● WHAT YOU HAVE TO DO: Reproduce the entries shown below only from the line with "rw [Real.le_sqrt hμ₀pos.le" down to the line with "apply one_div_le_one_div_of_le (by", keeping both end lines and copying each one exactly.

BEGIN

import Mathlib
import Summits.NavierStokesRegularity.OSWSelfSimilar.SheetNSLineTorusCascadeKernelTwentyFour
import Summits.NavierStokesRegularity.OSWSelfSimilar.SheetNSLineTorusCascadeDataMonotone
import Summits.NavierStokesRegularity.OSWSelfSimilar.SheetNSLineTorusCascadeLinkGeneral
import HarnessLib

/-!
# Viscous CLM on the torus (`a = 0`, `σ = 2`): the datum-free `24ν` threshold CARRIES TO EVERY ODD DATUM WITH NONNEGATIVE ANALYTIC-SIGNAL
# COEFFICIENTS (first mode `a₁ ≥ 24ν`) — cascade level and PDE level

HONEST FRAMING (cell ns-blowup GROUP B «PROFILE SEARCH», zone Z3, row Z3-U addendum A-F2 of `HOME/profile/z3/CENSUS-Z3.md`;
human rulings D-0035/D-0074; Z3-TWIN lineage): **1-D MODEL (viscous Constantin–Lax–Majda equation `ω_t = ω Hω + ν ω_xx` on `𝕋`,
`H = hilbertTransformCircle`); composition of kernel theorems, no new estimate; not Euler, not Navier–Stokes; «violates: none — MODEL».
NO script datum.**

WHAT (answers RULING (ig)(2) «whether 27ν carries to the general odd class»): eng-3 g9's transfer slots — the data-monotonicity principle
`IsNonnegCascade.unbounded_of_sine_unbounded` (`SheetNSLineTorusCascadeDataMonotone`, p520447: the explicit sine cascade with `c = e 1 0` lies
below every nonnegative-coefficient cascade `e`) and the general-datum PDE link `horizon_lt_of_sine_unbounded_gen` (`SheetNSLineTorusCascadeLinkGeneral`,
p521478: odd data `ω₀ = −Σ a_k sin kx`, `a_k ≥ 0`, mean zero) — take as input exactly what the datum-free certificate
`unbounded_of_le_twentyFour` (`SheetNSLineTorusCascadeKernelTwentyFour`) proves for the sine cascade with `c = a₁`. Hence:
* `IsNonnegCascade.unbounded_of_le_twentyFour` — every nonnegative-coefficient cascade with `0 < ν`, `24ν ≤ e 1 0` is unbounded in `k` at
  `t = log 2/ν` (was `48ν`, `IsNonnegCascade.unbounded_of_le`); `IsNonnegCascade.first_mode_lt_twentyFour_of_bounded` (census form);
* `horizon_lt_log_two_of_le_twentyFour_gen` — **no classical `2π`-periodic solution of the MODEL PDE from ANY odd datum with nonnegative
  analytic-signal coefficients and `a₁ ≥ 24ν` exists on `[0, log 2/ν]`** (was `48ν`, `horizon_lt_log_two_div_gen`); census form
  `first_coef_lt_twentyFour_of_classicalSolution`.
The same two lines with `unbounded_of_le_thirtyOne` / `…twentySeven` give the `31ν` / `27ν` versions (not restated). bears_on: LADDER-NS N5 / zone Z3
(row Z3-U) → N1 linear core. WHAT THIS IS NOT: not NS; no definitions; nothing numerical outside the kernel.
-/

namespace Summit.NavierStokesRegularity.OSWSelfSimilar
namespace SheetNSLineTorusCascade

open Finset Real Set

variable {ν : ℝ} {e : ℕ → ℝ → ℝ}

/-- **`24ν` FOR EVERY NONNEGATIVE-COEFFICIENT DATUM (cascade level, datum-free).** A nonnegative cascade with `0 < ν` and first mode
`e 1 0 ≥ 24ν` has `k ↦ e_k(log 2/ν)` unbounded above. [new here — MODEL] -/
theorem IsNonnegCascade.unbounded_of_le_twentyFour (he : IsNonnegCascade ν e) (hν : 0 < ν) (hc : 24 * ν ≤ e 1 0) :
    ∀ M : ℝ, ∃ k : ℕ, M < e k (Real.log 2 / ν) :=
  he.unbounded_of_sine_unbounded (div_pos (Real.log_pos (by norm_num)) hν).le
    (SheetNSLineTorusCascade.unbounded_of_le_twentyFour (isSineCascade_cascadeSolution ν (e 1 0)) hν hc)

/-- Census form: a nonnegative cascade bounded at `t = log 2/ν` (`ν > 0`) has first mode `< 24ν`. [new here — MODEL] -/
theorem IsNonnegCascade.first_mode_lt_twentyFour_of_bounded (he : IsNonnegCascade ν e) (hν : 0 < ν)
    (hbdd : ∃ M : ℝ, ∀ k : ℕ, e k (Real.log 2 / ν) ≤ M) : e 1 0 < 24 * ν := by
  by_contra h
  obtain ⟨M, hM⟩ := hbdd
  obtain ⟨k, hk⟩ := he.unbounded_of_le_twentyFour hν (not_lt.mp h) M
  exact absurd (hM k) (not_le.mpr hk)

/-- **`24ν` FOR EVERY ODD DATUM WITH NONNEGATIVE ANALYTIC-SIGNAL COEFFICIENTS (PDE level, datum-free).** If `ω` is a classical
`2π`-periodic solution of `ω_t = ω·Hω + ν ω_xx` on `[0, T]` whose datum has cascade variables `coef ω k 0 = a_k ∈ ℝ`, `a_k ≥ 0`, mean zero,
and `a₁ ≥ 24ν` (`ν > 0`), then `T < log 2/ν`. [new here — MODEL] -/
theorem horizon_lt_log_two_of_le_twentyFour_gen {T : ℝ} {ω ωt ωx ωxx : ℝ → ℝ → ℝ} (h : IsClassicalSolution ν T ω ωt ωx ωxx)
    {a : ℕ → ℝ} (hdat : ∀ k : ℕ, coef ω k 0 = ((a k : ℝ) : ℂ)) (ha : ∀ k, 0 ≤ a k) (hmean : mode ω 0 0 = 0)
    (hν : 0 < ν) (hc : 24 * ν ≤ a 1) : T < Real.log 2 / ν :=
  horizon_lt_of_sine_unbounded_gen h hdat ha hmean (div_pos (Real.log_pos (by norm_num)) hν)
    (SheetNSLineTorusCascade.unbounded_of_le_twentyFour (isSineCascade_cascadeSolution ν (a 1)) hν hc)

/-- Census form at the PDE level: a classical solution from such a datum that exists on `[0, T]` with `log 2/ν ≤ T` has `a₁ < 24ν`.
[new here — MODEL] -/
theorem first_coef_lt_twentyFour_of_classicalSolution {T : ℝ} {ω ωt ωx ωxx : ℝ → ℝ → ℝ}
    (h : IsClassicalSolution ν T ω ωt ωx ωxx) {a : ℕ → ℝ} (hdat : ∀ k : ℕ, coef ω k 0 = ((a k : ℝ) : ℂ)) (ha : ∀ k, 0 ≤ a k)
    (hmean : mode ω 0 0 = 0) (hν : 0 < ν) (hT : Real.log 2 / ν ≤ T) : a 1 < 24 * ν := by
  by_contra hcon
  exact absurd hT (not_le.mpr (horizon_lt_log_two_of_le_twentyFour_gen h hdat ha hmean hν (not_lt.mp hcon)))

end SheetNSLineTorusCascade
end Summit.NavierStokesRegularity.OSWSelfSimilar
/-- ★★★ **[B6]∕[B9] THM 3.1's (3.42), n = 0 SHAPE, FOR THE FLAT MULTI-LEVEL `G′(1)` OF EVERY CUBE MEMBER OF (1.131), WITH MEMBER-UNIFORM EXPLICIT CONSTANTS.**
`2 ≤ L ≤ ρ`, `m ≤ i.k`; `τ` tracial Hermitian faithful, `𝔸` finite-dimensional nontrivial; weights with print's scaling `a_lo·(Lᵈ)ʲ·((ηLʲ)²)⁻¹ ≤ a_j ≤ a_hi·(Lᵈ)ʲ·((ηLʲ)²)⁻¹`
for `j ≤ m` (`0 < a_lo`), all `a_j ≥ 0`; `m₈ := min{8, a_lo}`; `0 ≤ κ ≤ 1` with `κ·(12d + 30a_hi) ≤ m₈`.  THEN for all `x, y ∈ □₀`:
`|(G′(1)δ_y w)(x)|_τ ≤ (2∕m₈)·(ηLᵐ)²·e^{−κL^{−m}|x−y|_∞}·|w|_τ` — constants depending on `d, a_lo, a_hi` only.
[cite: Balaban1985BackgroundPropagators, Thm 3.1 p.397, (3.42) p.397, (3.24) p.394, Thm 3.11 p.416; Balaban1984PropagatorsII, (2.22) p.226; Balaban1985RegularSpaces, (1.131) p.99; Agmon1982, Thm 1.5 p.19] -/
theorem fnorm_GpZd_one_single_le_exp_cubeMember [Nontrivial 𝔸] (hd : 0 < d) (hL : 2 ≤ L) (hτt : ∀ a b : 𝔸, τ (a * b) = τ (b * a))
    (hτs : ∀ a : 𝔸, τ (star a) = starRingEnd ℂ (τ a)) (i : ZdIdx d L) {ac : Site d} {Mc ρc : ℕ} (hΩ : i.Ω = cubeFam false L ac Mc ρc i.k)
    (hρc : L ≤ ρc) {m : ℕ} (hm : m ≤ i.k) {a : ℕ → ℝ} (ha : ∀ j, 0 ≤ a j) {a_lo a_hi : ℝ} (halo : 0 < a_lo)
    (hlo : ∀ j ∈ Finset.range (m + 1), a_lo * ((L : ℝ) ^ d) ^ j * ((i.η * (L : ℝ) ^ j) ^ 2)⁻¹ ≤ a j)
    (hhi : ∀ j ∈ Finset.range (m + 1), a j ≤ a_hi * ((L : ℝ) ^ d) ^ j * ((i.η * (L : ℝ) ^ j) ^ 2)⁻¹)
    {κ : ℝ} (hκ0 : 0 ≤ κ) (hκ1 : κ ≤ 1) (hκ : κ * (12 * d + 30 * a_hi) ≤ min 8 a_lo)
    {x y : Site d} (hx : x ∈ (cubeMember_Ω0_finite i hΩ).toFinset) (hy : y ∈ (cubeMember_Ω0_finite i hΩ).toFinset) (w : 𝔸) :
    fnorm τ ((GpZd L (1 : Site d → Fin d → 𝔸ˣ) i.η τ hτp m a (fun j => (cubeLamS_finite L ac Mc ρc i.k m j).toFinset)
        (cubeMember_Ω0_finite i hΩ).toFinset hd i.hη.ne' hτt hτs (fun _ _ => (unitaryUnits 𝔸).one_mem) ha
        (restrictSite (cubeMember_Ω0_finite i hΩ).toFinset (single y w)) : Site d → 𝔸) x) ≤
      2 / min 8 a_lo * (i.η * (L : ℝ) ^ m) ^ 2 * Real.exp (-(κ * (((L : ℝ) ^ m)⁻¹ * ((linfDist x y : ℕ) : ℝ)))) * fnorm τ w := by
  classical
  haveI : NeZero L := ⟨by omega⟩
  have hL1 : 1 ≤ L := le_trans one_le_two hL
  have hL0 : (0 : ℝ) < L := by exact_mod_cast (lt_of_lt_of_le zero_lt_two hL)
  set S := (cubeMember_Ω0_finite i hΩ).toFinset with hS
  set Λ : ℕ → Finset (Site d) := fun j => (cubeLamS_finite L ac Mc ρc i.k m j).toFinset with hΛ
  set η : ℝ := i.η with hη
  have hη0 : 0 < η := i.hη
  set m₈ : ℝ := min 8 a_lo with hm₈
  have hm₈0 : 0 < m₈ := lt_min (by norm_num) halo
  have hm₈8 : m₈ ≤ 8 := min_le_left _ _
  have hm₈lo : m₈ ≤ a_lo := min_le_right _ _
  have hahi0 : 0 ≤ a_hi := by
    have h0 := hlo 0 (Finset.mem_range.2 (Nat.succ_pos m))
    have h1 := hhi 0 (Finset.mem_range.2 (Nat.succ_pos m))
    have hpos : 0 < ((L : ℝ) ^ d) ^ 0 * ((η * (L : ℝ) ^ 0) ^ 2)⁻¹ := by positivity
    have : a_lo * ((L : ℝ) ^ d) ^ 0 * ((η * (L : ℝ) ^ 0) ^ 2)⁻¹ ≤ a_hi * ((L : ℝ) ^ d) ^ 0 * ((η * (L : ℝ) ^ 0) ^ 2)⁻¹ := h0.trans h1
    rw [mul_assoc, mul_assoc] at this
    nlinarith [le_of_mul_le_mul_right this hpos]
  -- geometry of the member
  have hG : FullBlockGeometry L m Λ S := fullBlockGeometry_cubeMember i hΩ hρc hm
  have hsS : ∀ z, z ∈ S ↔ z ∈ cubeFam false L ac Mc ρc i.k 0 := fun z => by rw [hS, Set.Finite.mem_toFinset, hΩ]
  have hΛmem : ∀ j y', y' ∈ Λ j ↔ y' ∈ cubeLamS L ac Mc ρc i.k m j := fun j y' => Set.Finite.mem_toFinset _
  have hcov : ∀ z ∈ S, ∃ j ∈ Finset.range (m + 1), blockMapIter L j z ∈ Λ j := by
    intro z hz
    obtain ⟨j, hj, hmem⟩ := cover_cubeLamS hL1 ac Mc ρc ((hsS z).1 hz) (m := m)
    exact ⟨j, hj, (hΛmem j _).2 hmem⟩
  -- the site mass: `m₈(ηL^{j(z)})⁻²` at the level owning `z`
  set M : Site d → ℝ := fun z => ∑ j ∈ Finset.range (m + 1), (if blockMapIter L j z ∈ Λ j then m₈ * ((η * (L : ℝ) ^ j) ^ 2)⁻¹ else 0) with hM
  have hMval : ∀ j₀ ∈ Finset.range (m + 1), ∀ z : Site d, blockMapIter L j₀ z ∈ Λ j₀ → M z = m₈ * ((η * (L : ℝ) ^ j₀) ^ 2)⁻¹ :=
    fun j₀ hj₀ z hz => sum_ite_eq_of_fullBlockGeometry hG hj₀ hz _
  have hM0 : ∀ z ∈ S, 0 ≤ M z := fun z _ =>
    Finset.sum_nonneg fun j _ => by split_ifs <;> positivity
  -- the level-weighted flat coercivity (FILE 5) with this mass
  have hco : ∀ Φ : suppSub (𝔸 := 𝔸) S, (1 : ℝ) * ∑ z ∈ S, M z * fnorm τ ((Φ : Site d → 𝔸) z) ^ 2 ≤
      formE τ S Φ (deltaPrimeADom L (1 : Site d → Fin d → 𝔸ˣ) η τ hτp m a Λ S Φ) := by
    intro Φ
    rw [one_mul]
    refine sum_mass_le_formE_deltaPrimeADom_one_cubeMember τ hτp hτt hτs hη0 ha i hΩ hρc hm (fun j hj y' hy' z hz => ?_) Φ
    rw [hMval j hj z (hz ▸ hy')]
    refine le_min ?_ ?_
    · exact mul_le_mul_of_nonneg_right hm₈8 (by positivity)
    · -- `m₈(ηLʲ)⁻² ≤ a_lo(ηLʲ)⁻² ≤ a_j(Lᵈ)^{−j}`
      have h := hlo j hj
      have hLd : 0 < ((L : ℝ) ^ d) ^ j := by positivity
      have key : m₈ * ((η * (L : ℝ) ^ j) ^ 2)⁻¹ * ((L : ℝ) ^ d) ^ j ≤ a j :=
        calc m₈ * ((η * (L : ℝ) ^ j) ^ 2)⁻¹ * ((L : ℝ) ^ d) ^ j ≤ a_lo * ((η * (L : ℝ) ^ j) ^ 2)⁻¹ * ((L : ℝ) ^ d) ^ j := by gcongr
          _ = a_lo * ((L : ℝ) ^ d) ^ j * ((η * (L : ℝ) ^ j) ^ 2)⁻¹ := by ring
          _ ≤ a j := h
      calc m₈ * ((η * (L : ℝ) ^ j) ^ 2)⁻¹ = (m₈ * ((η * (L : ℝ) ^ j) ^ 2)⁻¹ * ((L : ℝ) ^ d) ^ j) * (((L : ℝ) ^ d) ^ j)⁻¹ := by
            rw [mul_assoc (m₈ * _), mul_inv_cancel₀ hLd.ne', mul_one]
        _ ≤ a j * (((L : ℝ) ^ d) ^ j)⁻¹ := mul_le_mul_of_nonneg_right key (by positivity)
        _ = a j * (((L : ℝ) ^ d)⁻¹) ^ j := by rw [inv_pow]
  -- the two scaling slots with `B = 1∕m₈`, `A = a_hi∕m₈`
  have hB : ∀ z ∈ S, (η⁻¹) ^ 2 * (((L : ℝ) ^ m)⁻¹) ^ 2 ≤ m₈⁻¹ * M z := by
    intro z hz
    obtain ⟨j, hj, hzj⟩ := hcov z hz
    rw [hMval j hj z hzj]
    have hjm : j ≤ m := Nat.lt_succ_iff.1 (Finset.mem_range.1 hj)
    have hLj : (L : ℝ) ^ j ≤ (L : ℝ) ^ m := pow_le_pow_right₀ (by exact_mod_cast hL1) hjm
    have hLj0 : 0 < (L : ℝ) ^ j := by positivity
    rw [← mul_assoc, inv_mul_cancel₀ hm₈0.ne', one_mul, mul_pow, mul_inv, inv_pow, inv_pow]
    gcongr
  have hA : ∀ z ∈ S, ∑ j ∈ Finset.range (m + 1), (if blockMapIter L j z ∈ Λ j then a j * (((L : ℝ) ^ d)⁻¹) ^ j else 0) ≤ a_hi * m₈⁻¹ * M z := by
    intro z hz
    obtain ⟨j, hj, hzj⟩ := hcov z hz
    rw [sum_ite_eq_of_fullBlockGeometry hG hj hzj, hMval j hj z hzj]
    have h := hhi j hj
    have hLd : 0 < ((L : ℝ) ^ d) ^ j := by positivity
    rw [inv_pow, show a_hi * m₈⁻¹ * (m₈ * ((η * (L : ℝ) ^ j) ^ 2)⁻¹) = a_hi * ((η * (L : ℝ) ^ j) ^ 2)⁻¹ by field_simp]
    rw [← div_eq_mul_inv (a j), div_le_iff₀ hLd]
    calc a j ≤ a_hi * ((L : ℝ) ^ d) ^ j * ((η * (L : ℝ) ^ j) ^ 2)⁻¹ := h
      _ = a_hi * ((η * (L : ℝ) ^ j) ^ 2)⁻¹ * ((L : ℝ) ^ d) ^ j := by ring
  -- the window with `θ = 1∕2`, `c₀ = 1`
  have hκ' : κ * (6 * d * m₈⁻¹ + 15 * (a_hi * m₈⁻¹)) ≤ 1 / 2 * 1 := by
    have h1 : κ * (6 * d * m₈⁻¹ + 15 * (a_hi * m₈⁻¹)) = (κ * (12 * d + 30 * a_hi)) / (2 * m₈) := by
      field_simp
      ring
    rw [h1, mul_one, div_le_iff₀ (by positivity), show (1 : ℝ) / 2 * (2 * m₈) = m₈ by ring]
    exact hκ
  -- positivity of the mass at `x`, `y`
  have hMpos : ∀ z ∈ S, 0 < M z := fun z hz => by
    obtain ⟨j, hj, hzj⟩ := hcov z hz
    rw [hMval j hj z hzj]; positivity
  have hT : ∀ j', j' < m → ∀ z y' : Site d, bgT L (1 : Site d → Fin d → 𝔸ˣ) j' z y' ∈ unitaryUnits 𝔸 := fun j' _ z y' => by
    rw [bgT_one]; exact (unitaryUnits 𝔸).one_mem
  have hmain := fnorm_GpZd_single_le_exp_coarse L (1 : Site d → Fin d → 𝔸ˣ) η τ hτp m a Λ S hd i.hη.ne' hL1 hτt hτs
    (fun _ _ => (unitaryUnits 𝔸).one_mem) hT ha one_pos (by norm_num : (0 : ℝ) ≤ 1 / 2) (by norm_num : (1 : ℝ) / 2 < 1) hM0 hco hκ0 hκ1 hκ' hB hA hy w
    (hMpos x hx) (hMpos y hy)
  refine hmain.trans ?_
  -- `√(M_xM_y) ≥ m₈(ηLᵐ)⁻²`
  obtain ⟨jx, hjx, hxj⟩ := hcov x hx
  obtain ⟨jy, hjy, hyj⟩ := hcov y hy
  have hfloor : ∀ {j : ℕ}, j ∈ Finset.range (m + 1) → m₈ * ((η * (L : ℝ) ^ m) ^ 2)⁻¹ ≤ m₈ * ((η * (L : ℝ) ^ j) ^ 2)⁻¹ := by
    intro j hj
    have hjm : j ≤ m := Nat.lt_succ_iff.1 (Finset.mem_range.1 hj)
    have hLj : (L : ℝ) ^ j ≤ (L : ℝ) ^ m := pow_le_pow_right₀ (by exact_mod_cast hL1) hjm
    have hLj0 : 0 < η * (L : ℝ) ^ j := by positivity
    gcongr
  set μ₀ : ℝ := m₈ * ((η * (L : ℝ) ^ m) ^ 2)⁻¹ with hμ₀
  have hμ₀pos : 0 < μ₀ := by positivity
  have hMx : μ₀ ≤ M x := by rw [hMval jx hjx x hxj]; exact hfloor hjx
  have hMy : μ₀ ≤ M y := by rw [hMval jy hjy y hyj]; exact hfloor hjy
  have hsqrt : μ₀ ≤ Real.sqrt (M x * M y) := by
    rw [Real.le_sqrt hμ₀pos.le (mul_pos (hMpos x hx) (hMpos y hy)).le, sq]
    exact mul_le_mul hMx hMy hμ₀pos.le (hMpos x hx).le
  have hE := Real.exp_pos (-(κ * (((L : ℝ) ^ m)⁻¹ * ((linfDist x y : ℕ) : ℝ))))
  have hw0 := fnorm_nonneg τ w
  have hden : (1 : ℝ) / ((1 - 1 / 2) * 1 * Real.sqrt (M x * M y)) ≤ 1 / ((1 - 1 / 2) * 1 * μ₀) := by
    apply one_div_le_one_div_of_le (by positivity)
    exact mul_le_mul_of_nonneg_left hsqrt (by norm_num)
  have hμ₀inv : (1 : ℝ) / ((1 - 1 / 2) * 1 * μ₀) = 2 / m₈ * (η * (L : ℝ) ^ m) ^ 2 := by
    rw [hμ₀]
    have hpow : (0 : ℝ) < (η * (L : ℝ) ^ m) ^ 2 := by positivity
    field_simp
    ring
  calc Real.exp (-(κ * (((L : ℝ) ^ m)⁻¹ * ((linfDist x y : ℕ) : ℝ)))) / ((1 - 1 / 2) * 1 * Real.sqrt (M x * M y)) * fnorm τ w
      = (1 / ((1 - 1 / 2) * 1 * Real.sqrt (M x * M y))) * Real.exp (-(κ * (((L : ℝ) ^ m)⁻¹ * ((linfDist x y : ℕ) : ℝ)))) * fnorm τ w := by ring
    _ ≤ (1 / ((1 - 1 / 2) * 1 * μ₀)) * Real.exp (-(κ * (((L : ℝ) ^ m)⁻¹ * ((linfDist x y : ℕ) : ℝ)))) * fnorm τ w := by gcongr
    _ = 2 / min 8 a_lo * (i.η * (L : ℝ) ^ m) ^ 2 * Real.exp (-(κ * (((L : ℝ) ^ m)⁻¹ * ((linfDist x y : ℕ) : ℝ)))) * fnorm τ w := by
        rw [hμ₀inv]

END

● RESPONSE AREA:
    rw [Real.le_sqrt hμ₀pos.le (mul_pos (hMpos x hx) (hMpos y hy)).le, sq]
    exact mul_le_mul hMx hMy hμ₀pos.le (hMpos x hx).le
  have hE := Real.exp_pos (-(κ * (((L : ℝ) ^ m)⁻¹ * ((linfDist x y : ℕ) : ℝ))))
  have hw0 := fnorm_nonneg τ w
  have hden : (1 : ℝ) / ((1 - 1 / 2) * 1 * Real.sqrt (M x * M y)) ≤ 1 / ((1 - 1 / 2) * 1 * μ₀) := by
    apply one_div_le_one_div_of_le (by positivity)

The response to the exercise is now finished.